Katoh K, Toh H - BMC Bioinformatics (2008)

Bottom Line: In contrast, for the cases with more than two sequences, the practical merit of structural alignment remains unclear as compared to traditional sequence-based methods, although the importance of multiple structural alignment is widely recognized.The X-INS-i framework can be used for building a multiple RNA alignment from any combination of algorithms for pairwise RNA alignment and base-pairing probability.The source code is available at the webpage found in the Availability and requirements section.

View Article: PubMed Central - HTML - PubMed

Affiliation: Digital Medicine Initiative, Kyushu University, Fukuoka, 812-8582, Japan. katoh@bioreg.kyushu-u.ac.jp

ABSTRACT

Background: Structural alignment of RNAs is becoming important, since the discovery of functional non-coding RNAs (ncRNAs).
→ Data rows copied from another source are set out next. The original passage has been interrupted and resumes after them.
/-- **One step of the reverse-Polish evaluation** (tokens are fed in REVERSE prefix order): push the
value of a leaf, or combine the top of the stack by the arithmetized connective
(`¬ ↦ 1 - ·`, `∧ ↦ ·`, `∨ ↦ 1 - (1 - ·)(1 - ·)`), all mod `q`. [cite: AroraBarakCC2009, §8.3.1] -/
def rpnStep (q : ℕ) (vals : List ℕ) (st : List ℕ) : Tok → List ℕ
  | .var n => (vals.getD n 0 % q) :: st
  | .cst b => (b.toNat % q) :: st
  | .neg => match st with
    | a :: st' => oneSub q a :: st'
    | [] => []
  | .conj => match st with
    | a :: b :: st' => (a * b % q) :: st'
    | _ => []
  | .disj => match st with
    | a :: b :: st' => oneSub q (oneSub q a * oneSub q b % q) :: st'
    | _ => []

/-- **The value of `P_φ` mod `q`** at the point `vals` (variable `n` reads `vals[n]`, default `0`), by the
same recursion the stack machine performs. [cite: AroraBarakCC2009, §8.3.1] -/
def natVal (q : ℕ) (vals : List ℕ) : PropForm ℕ → ℕ
  | .var n => vals.getD n 0 % q
  | .const b => b.toNat % q
  | .neg φ => oneSub q (natVal q vals φ)
  | .conj φ ψ => natVal q vals φ * natVal q vals ψ % q
  | .disj φ ψ => oneSub q (oneSub q (natVal q vals φ) * oneSub q (natVal q vals ψ) % q)

/-- **The stack machine evaluates the formula**: feeding the reversed tokens of `φ` pushes `natVal φ`.
[folklore] -/
theorem foldl_rpnStep_reverse_tokens (q : ℕ) (vals : List ℕ) :
    ∀ (φ : PropForm ℕ) (rest : List Tok) (st : List ℕ),
      ((tokens φ).reverse ++ rest).foldl (rpnStep q vals) st = rest.foldl (rpnStep q vals) (natVal q vals φ :: st)
  | .var n, rest, st => by simp [tokens, rpnStep, natVal]
  | .const b, rest, st => by simp [tokens, rpnStep, natVal]
  | .neg φ, rest, st => by
    rw [tokens, List.reverse_cons, List.append_assoc, foldl_rpnStep_reverse_tokens q vals φ]
    simp [rpnStep, natVal]
  | .conj φ ψ, rest, st => by
    rw [tokens, List.reverse_cons, List.reverse_append, List.append_assoc, List.append_assoc,
      foldl_rpnStep_reverse_tokens q vals ψ, foldl_rpnStep_reverse_tokens q vals φ]
    simp [rpnStep, natVal]
  | .disj φ ψ, rest, st => by
    rw [tokens, List.reverse_cons, List.reverse_append, List.append_assoc, List.append_assoc,
      foldl_rpnStep_reverse_tokens q vals ψ, foldl_rpnStep_reverse_tokens q vals φ]
    simp [rpnStep, natVal]

/-- `natVal` is a residue. [folklore] -/
theorem natVal_lt {q : ℕ} (hq : 0 < q) (vals : List ℕ) : ∀ φ : PropForm ℕ, natVal q vals φ < q
  | .var _ => Nat.mod_lt _ hq
  | .const _ => Nat.mod_lt _ hq
  | .neg _ => Nat.mod_lt _ hq
  | .conj _ _ => Nat.mod_lt _ hq
  | .disj _ _ => Nat.mod_lt _ hq

/-- `oneSub` is `1 - ·` on residues. [folklore] -/
theorem cast_oneSub {q a : ℕ} (ha : a ≤ q) : (oneSub q a : ZMod q) = 1 - (a : ZMod q) := by
  unfold oneSub
  rw [ZMod.natCast_mod, Nat.cast_sub (by omega), Nat.cast_add, Nat.cast_one, ZMod.natCast_self, add_zero]

/-- **The stack value is `P_φ(v)` in `ZMod q`** (`v_n = vals[n]`; `vals` no longer than `N`, so that
variables `≥ N` read `0` on both sides). [cite: AroraBarakCC2009, §8.3.1] -/
theorem cast_natVal {q : ℕ} (hq : 0 < q) {N : ℕ} (vals : List ℕ) (hlen : vals.length ≤ N) :
    ∀ φ : PropForm ℕ, (natVal q vals φ : ZMod q) =
      MvPolynomial.eval (fun i : Fin N => (vals.getD i 0 : ZMod q)) (PropForm.arith N φ)
  | .var n => by
    unfold natVal PropForm.arith
    by_cases hn : n < N
    · rw [dif_pos hn, MvPolynomial.eval_X, ZMod.natCast_mod]
    · rw [dif_neg hn, map_zero, ZMod.natCast_mod, List.getD_eq_default _ _ (by omega), Nat.cast_zero]
  | .const b => by cases b <;> simp [natVal, PropForm.arith]
  | .neg φ => by
    rw [natVal, PropForm.arith, map_sub, map_one, cast_oneSub (natVal_lt hq vals φ).le, cast_natVal hq vals hlen φ]
  | .conj φ ψ => by
    rw [natVal, PropForm.arith, map_mul, ZMod.natCast_mod, Nat.cast_mul, cast_natVal hq vals hlen φ,
      cast_natVal hq vals hlen ψ]
  | .disj φ ψ => by
    rw [natVal, PropForm.arith, map_sub, map_one, map_mul, map_sub, map_one, map_sub, map_one,
      cast_oneSub (Nat.mod_lt _ hq).le, ZMod.natCast_mod, Nat.cast_mul,
      cast_oneSub (natVal_lt hq vals φ).le, cast_oneSub (natVal_lt hq vals ψ).le,
      cast_natVal hq vals hlen φ, cast_natVal hq vals hlen ψ]

/-! ### The operator of a round -/

/-- Numeric code of an operator: kind (`0 = ∀`, `1 = ∃`, `2 = L`) and variable. [folklore] -/
def _root_.Literature.Computability.Complexity.QBFArith.Op.code {N : ℕ} : Op N → ℕ × ℕ
  | .all j => (0, j)
  | .ex j => (1, j)
  | .lin j => (2, j)
open Classical in
/-- **THE USABLE END, ABSOLUTE FORM** — `ne5_of_structural_data_usable` fed with the tree's Lemma-3 witness
`B13Lemma3TorusNonvacuity.numerics_nonvacuous_pos` (r10 gen 44, ✓ p392209; `a₅ = ½`, `M = 1`, `L = 8`).  For ANY O(1)
letters `K̄_Γ, K̄_E, K̄_C ≥ 0`, `ε, κ > 0`, `m`, `n_Λ, n_N ≥ 0`, `θ, s > 0`, `R_σ0` there EXIST `c` with `8 ≤ c.L`,
`1 ≤ c.κ₁` and the (2.18) clause, `M`, `w`, `α`, `γ₂`, `r_P`, `a₂₀`, `w₀` such that every family of structural data
meeting T39's structural hypotheses at these letters yields `T4OutputRate.NE5 … ((1−10δ)½Lκ) θ (2A₂C₃ε₁∕s)` BY NAME —
and this time the ∀-part IS instantiable (`TwoRunTorusNE5Fires.end_fires` does it on an explicit producer).  (Honest:
consistency ∕ usability of the typed chain, not the size of Bałaban's constants; leaves 0∕12.)
[cite: Balaban1988RG2Cluster, p.21 («The assumptions allow finally us to fix all the constants»), (2.13)–(2.26) pp.14–17, (2.18) p.16, (2.38) p.20, (2.41) p.21; Balaban1987RG1, (0.24)–(0.25) p.257] -/
theorem ne5_of_structural_data_usable_abs
    {KΓ KE KC ε κ : ℝ} (hKΓ : 0 ≤ KΓ) (hKE : 0 ≤ KE) (hKC : 0 ≤ KC) (hε : 0 < ε) (hκ : 0 < κ) (m : ℕ)
    {nΛ nN : ℝ} (hnΛ : 0 ≤ nΛ) (hnN : 0 ≤ nN)
    {θ s : ℝ} (hθ : 0 < θ) (hs : 0 < s) (Rσ₀ : ℝ) :
    ∃ (c : B13.Consts) (M : ℕ) (_ : NeZero M) (w : ℕ → WalkConsts) (α : ℕ → ℝ) (γ₂ rP a₂₀ w₀ : ℝ),
      8 ≤ c.L ∧ 1 ≤ c.κ₁ ∧ (∀ d : ℝ, 0 ≤ d → 0 < invTau c d ∧ invTau c d ≤ 1 / 2) ∧
      (∀ j, (w j).Admissible (α j) Rσ₀) ∧ (∀ j, 1 < α j) ∧ (∀ j, θ ^ j < s → s / θ ^ j ≤ α j) ∧
      (∀ j, (w j).KbarΓ = KΓ ∧ (w j).KbarE = KE ∧ (w j).KbarC = KC ∧ (w j).kap = κ ∧ (w j).ε = ε) ∧
      0 < γ₂ ∧ 0 ≤ a₂₀ ∧ 0 < w₀ ∧
      ∀ {L : ℕ} [NeZero L], c.L = L → ∀ (N : ℕ → ℕ) [∀ j, NeZero (N j)] (W : (j : ℕ) → TwoTorusStep 4 L (N j))
        {Uτ : (j : ℕ) → TDom 4 (L * N j) → Set ℂ}, (∀ j Y, IsOpen (Uτ j Y)) →
        (∀ j, ∀ Y : TDom 4 (L * N j), closedBall (0 : ℂ) ((invTau c ((tsys 4 (L * N j)).dj Y))⁻¹) ⊆ Uτ j Y) →
        ∀ {r : ℝ}, 0 < r → r ≤ Real.exp c.κ₁ - 1 → (∀ j Y, ∀ ζ ∈ Set.uIcc (0 : ℝ) 1, closedBall (ζ : ℂ) r ⊆ Uτ j Y) →
        ∀ (lZ : (j : ℕ) → TDom 4 (N j) → Finset (TDom 4 (L * N j)) × Finset (TBond 4 M (L * N j)) → List (TPt 4 (N j))),
        (∀ j Z t, (lZ j Z t).Nodup ∧ (lZ j Z t).toFinset = Z.1 \ tclosure L (N j) (Z0 M t)) →
        ∀ (lD : (j : ℕ) → Finset (TDom 4 (L * N j)) × Finset (TBond 4 M (L * N j)) → List (TDom 4 (L * N j))),
        (∀ j t, (lD j t).Nodup ∧ (lD j t).toFinset = t.1) →
        ∀ (𝒦 : (j : ℕ) → (Z : TDom 4 (N j)) → Finset (TDom 4 (L * N j)) × Finset (TBond 4 M (L * N j)) → (W j).Φ →
            TermKernels ({ c with κ₁ := c.κ₁ + 1 } : B13.Consts) 4 (N j) ν (Nf j) ℂ)
          [∀ j Z t φ, Fintype (𝒦 j Z t φ).C₀] [∀ j Z t φ, DecidableEq (𝒦 j Z t φ).C₀],
        (∀ j Z, ∀ t ∈ terms L M Z, ∀ φ, φ ∈ (W j).sp2 Z → TermWalkData (𝒦 j Z t φ) (w j)) →
        ∀ (Γ : (j : ℕ) → (Z : TDom 4 (N j)) → (t : Finset (TDom 4 (L * N j)) × Finset (TBond 4 M (L * N j))) →
            (φ : (W j).Φ) → ℂ → (TPt 4 (N j) → ℂ) → ((𝒦 j Z t φ).Λ ⊕ (𝒦 j Z t φ).C₀ → ℝ) → ((𝒦 j Z t φ).Λ → ℂ)),
        (∀ j Z, ∀ t ∈ terms L M Z, ∀ φ, φ ∈ (W j).sp2 Z → ∀ b ∈ ball (0 : ℂ) (α j), ∀ σ : TPt 4 (N j) → ℂ,
          (∀ i, σ i ∈ ball (0 : ℂ) (Real.exp (c.κ₁ + 1))) →
            ∀ X : (𝒦 j Z t φ).Λ ⊕ (𝒦 j Z t φ).C₀ → ℝ, Γ j Z t φ b σ X = (𝒦 j Z t φ).G2 σ b *ᵥ fun i => (X i : ℂ)) →
        ∀ (χY₀ χcP : (j : ℕ) → (Z : TDom 4 (N j)) → (t : Finset (TDom 4 (L * N j)) × Finset (TBond 4 M (L * N j))) →
            (φ : (W j).Φ) → ((𝒦 j Z t φ).Λ → ℝ) → ℝ),
        (∀ j Z t φ Bf, 0 ≤ χY₀ j Z t φ Bf) → (∀ j Z t φ Bf, 0 ≤ χcP j Z t φ Bf) →
        ∀ (Dfam : (j : ℕ) → TDom 4 (N j) → Finset (TDom 4 (L * N j)) × Finset (TBond 4 M (L * N j)) →
            Finset (TDom 4 (L * N j)))
          (Vk : (j : ℕ) → (Z : TDom 4 (N j)) → (t : Finset (TDom 4 (L * N j)) × Finset (TBond 4 M (L * N j))) →
            (φ : (W j).Φ) → ℂ → TDom 4 (L * N j) → ((𝒦 j Z t φ).Λ → ℝ) → ℂ),
        (∀ j Z, ∀ t ∈ terms L M Z, ∀ φ, φ ∈ (W j).sp2 Z → ∀ b ∈ ball (0 : ℂ) (α j), ∀ i i',
          DifferentiableOn ℂ (fun σ => (𝒦 j Z t φ).A2 σ b i i') {σ | ∀ i, σ i ∈ ball (0 : ℂ) (Real.exp (c.κ₁ + 1))}) →
        (∀ j Z, ∀ t ∈ terms L M Z, ∀ φ, φ ∈ (W j).sp2 Z → ∀ b ∈ ball (0 : ℂ) (α j), ∀ i i',
          DifferentiableOn ℂ (fun σ => (𝒦 j Z t φ).G2 σ b i i') {σ | ∀ i, σ i ∈ ball (0 : ℂ) (Real.exp (c.κ₁ + 1))}) →
        (∀ j Z, ∀ t ∈ terms L M Z, ∀ φ, φ ∈ (W j).sp2 Z → ∀ Y Bf,
          DifferentiableOn ℂ (fun b => Vk j Z t φ b Y Bf) (ball (0 : ℂ) (α j))) →
        (∀ j Z t φ, Measurable (χY₀ j Z t φ)) → (∀ j Z t φ, Measurable (χcP j Z t φ)) →
        (∀ j Z, ∀ t ∈ terms L M Z, ∀ φ, φ ∈ (W j).sp2 Z → ∀ b ∈ ball (0 : ℂ) (α j), ∀ Y,
          Measurable (Vk j Z t φ b Y)) →
        (∀ j Z, ∀ t ∈ terms L M Z, ∀ φ, φ ∈ (W j).sp2 Z → ∀ b : ℂ, ‖b‖ ≤ α j → ∀ σ : TPt 4 (N j) → ℂ,
          (∀ i, ‖σ i‖ ≤ Real.exp (c.κ₁ + 1)) → ((𝒦 j Z t φ).A2 σ b).IsSymm) →
        ∀ {w₂₀ : ℝ} (qP : (j : ℕ) → (Z : TDom 4 (N j)) → (t : Finset (TDom 4 (L * N j)) × Finset (TBond 4 M (L * N j))) →
            (φ : (W j).Φ) → ((𝒦 j Z t φ).Λ → ℝ) → ℝ),
        (∀ j Z t φ Bf, χY₀ j Z t φ Bf * χcP j Z t φ Bf ≤
          Real.exp (-(γ₂ / 2 * rP ^ 2 * (t.2.card : ℕ)) + γ₂ / 2 * qP j Z t φ Bf)) →
        (∀ j Z t φ Bf, qP j Z t φ Bf ≤ Bf ⬝ᵥ Bf) →
        (∀ j Z, ∀ t ∈ terms L M Z, ∀ φ, φ ∈ (W j).sp2 Z → ∀ b ∈ ball (0 : ℂ) (α j),
          ∀ τ : TDom 4 (L * N j) → ℂ, (∀ Y, τ Y ∈ Uτ j Y) →
            ∀ Bf, ∑ Y ∈ Dfam j Z t, ‖τ Y‖ * ‖Vk j Z t φ b Y Bf‖ ≤ a₂₀ / 2 * (Bf ⬝ᵥ Bf) + w₂₀) →
        (∀ j, ∀ Z : TDom 4 (N j), w₂₀ ≤ w₀ * ((Z.1).card : ℝ)) →
        (∀ j Z t φ, (𝒦 j Z t φ).m ≤ m) →
        (∀ j Z t φ, ∀ x : UT (Nf j), (Finset.univ.filter fun i => (𝒦 j Z t φ).locN i = x).card ≤ m) →
        (∀ j Z t φ, (Fintype.card (𝒦 j Z t φ).Λ : ℝ) ≤ nΛ * ((Z.1).card : ℝ)) →
        (∀ j Z t φ, (Fintype.card ((𝒦 j Z t φ).Λ ⊕ (𝒦 j Z t φ).C₀) : ℝ) ≤ nN * ((Z.1).card : ℝ)) →
        ∀ {H : (j : ℕ) → ℂ → TDom 4 (N j) → (W j).Φ → ℂ},
        (∀ j, ∀ b ∈ ball (0 : ℂ) (α j), ∀ (Z : TDom 4 (N j)) (φ : (W j).Φ), φ ∈ (W j).sp2 Z →
          H j b Z φ = ∑ t ∈ terms L M Z,
            term214 r (lZ j Z t) (lD j t) (core214 (fun σ => (𝒦 j Z t φ).A2 σ b) (Γ j Z t φ b)
              (F214 t.2.card (χY₀ j Z t φ) (χcP j Z t φ) (Dfam j Z t) (Vk j Z t φ b))) 0 0) →
        (∀ j, ∀ X Z : TDom 4 (N j), ∀ φ, Z.1 ⊆ X.1 → φ ∈ (W j).sp2 X → φ ∈ (W j).sp2 Z) →
        ∀ {E : (j : ℕ) → ℂ → TDom 4 (N j) → (W j).Φ → ℂ},
        (∀ j, ∀ b ∈ ball (0 : ℂ) (α j), ∀ (X : TDom 4 (N j)) (φ : (W j).Φ), φ ∈ (W j).sp2 X →
          E j b X φ = locE (TTouch (d := 4) (N := N j)) (fun Z : TDom 4 (N j) => Z.1) (fun Z => H j b Z φ) X.1) →
        ∀ W' : Set (ℕ → ℝ),
        NE5 (C := torusCarriers N W) (reFunctional N W fun j => E j 0) (reFunctional N W fun j => E j 1) W'
          ((1 - 10 * c.δ) * ((c.L : ℝ) / 2) * c.κ) θ (2 * (c.A₂ * c.C3act * c.ε₁) / s) :=
  ne5_of_structural_data_usable numerics_nonvacuous_pos hKΓ hKE hKC hε hκ m hnΛ hnN hθ hs Rσ₀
Recent studies, mainly based on various approximations of the Sankoff algorithm, have resulted in considerable improvement in the accuracy of pairwise structural alignment. In contrast, for the cases with more than two sequences, the practical merit of structural alignment remains unclear as compared to traditional sequence-based methods, although the importance of multiple structural alignment is widely recognized.

Results: We took a different approach from a straightforward extension of the Sankoff algorithm to the multiple alignments from the viewpoints of accuracy and time complexity. As a new option of the MAFFT alignment program, we developed a multiple RNA alignment framework, X-INS-i, which builds a multiple alignment with an iterative method incorporating structural information through two components: (1) pairwise structural alignments by an external pairwise alignment method such as SCARNA or LaRA and (2) a new objective function, Four-way Consistency, derived from the base-pairing probability of every sub-aligned group at every multiple alignment stage.

Conclusion: The BRAliBASE benchmark showed that X-INS-i outperforms other methods currently available in the sum-of-pairs score (SPS) criterion. As a basis for predicting common secondary structure, the accuracy of the present method is comparable to or rather higher than those of the current leading methods such as RNA Sampler. The X-INS-i framework can be used for building a multiple RNA alignment from any combination of algorithms for pairwise RNA alignment and base-pairing probability. The source code is available at the webpage found in the Availability and requirements section.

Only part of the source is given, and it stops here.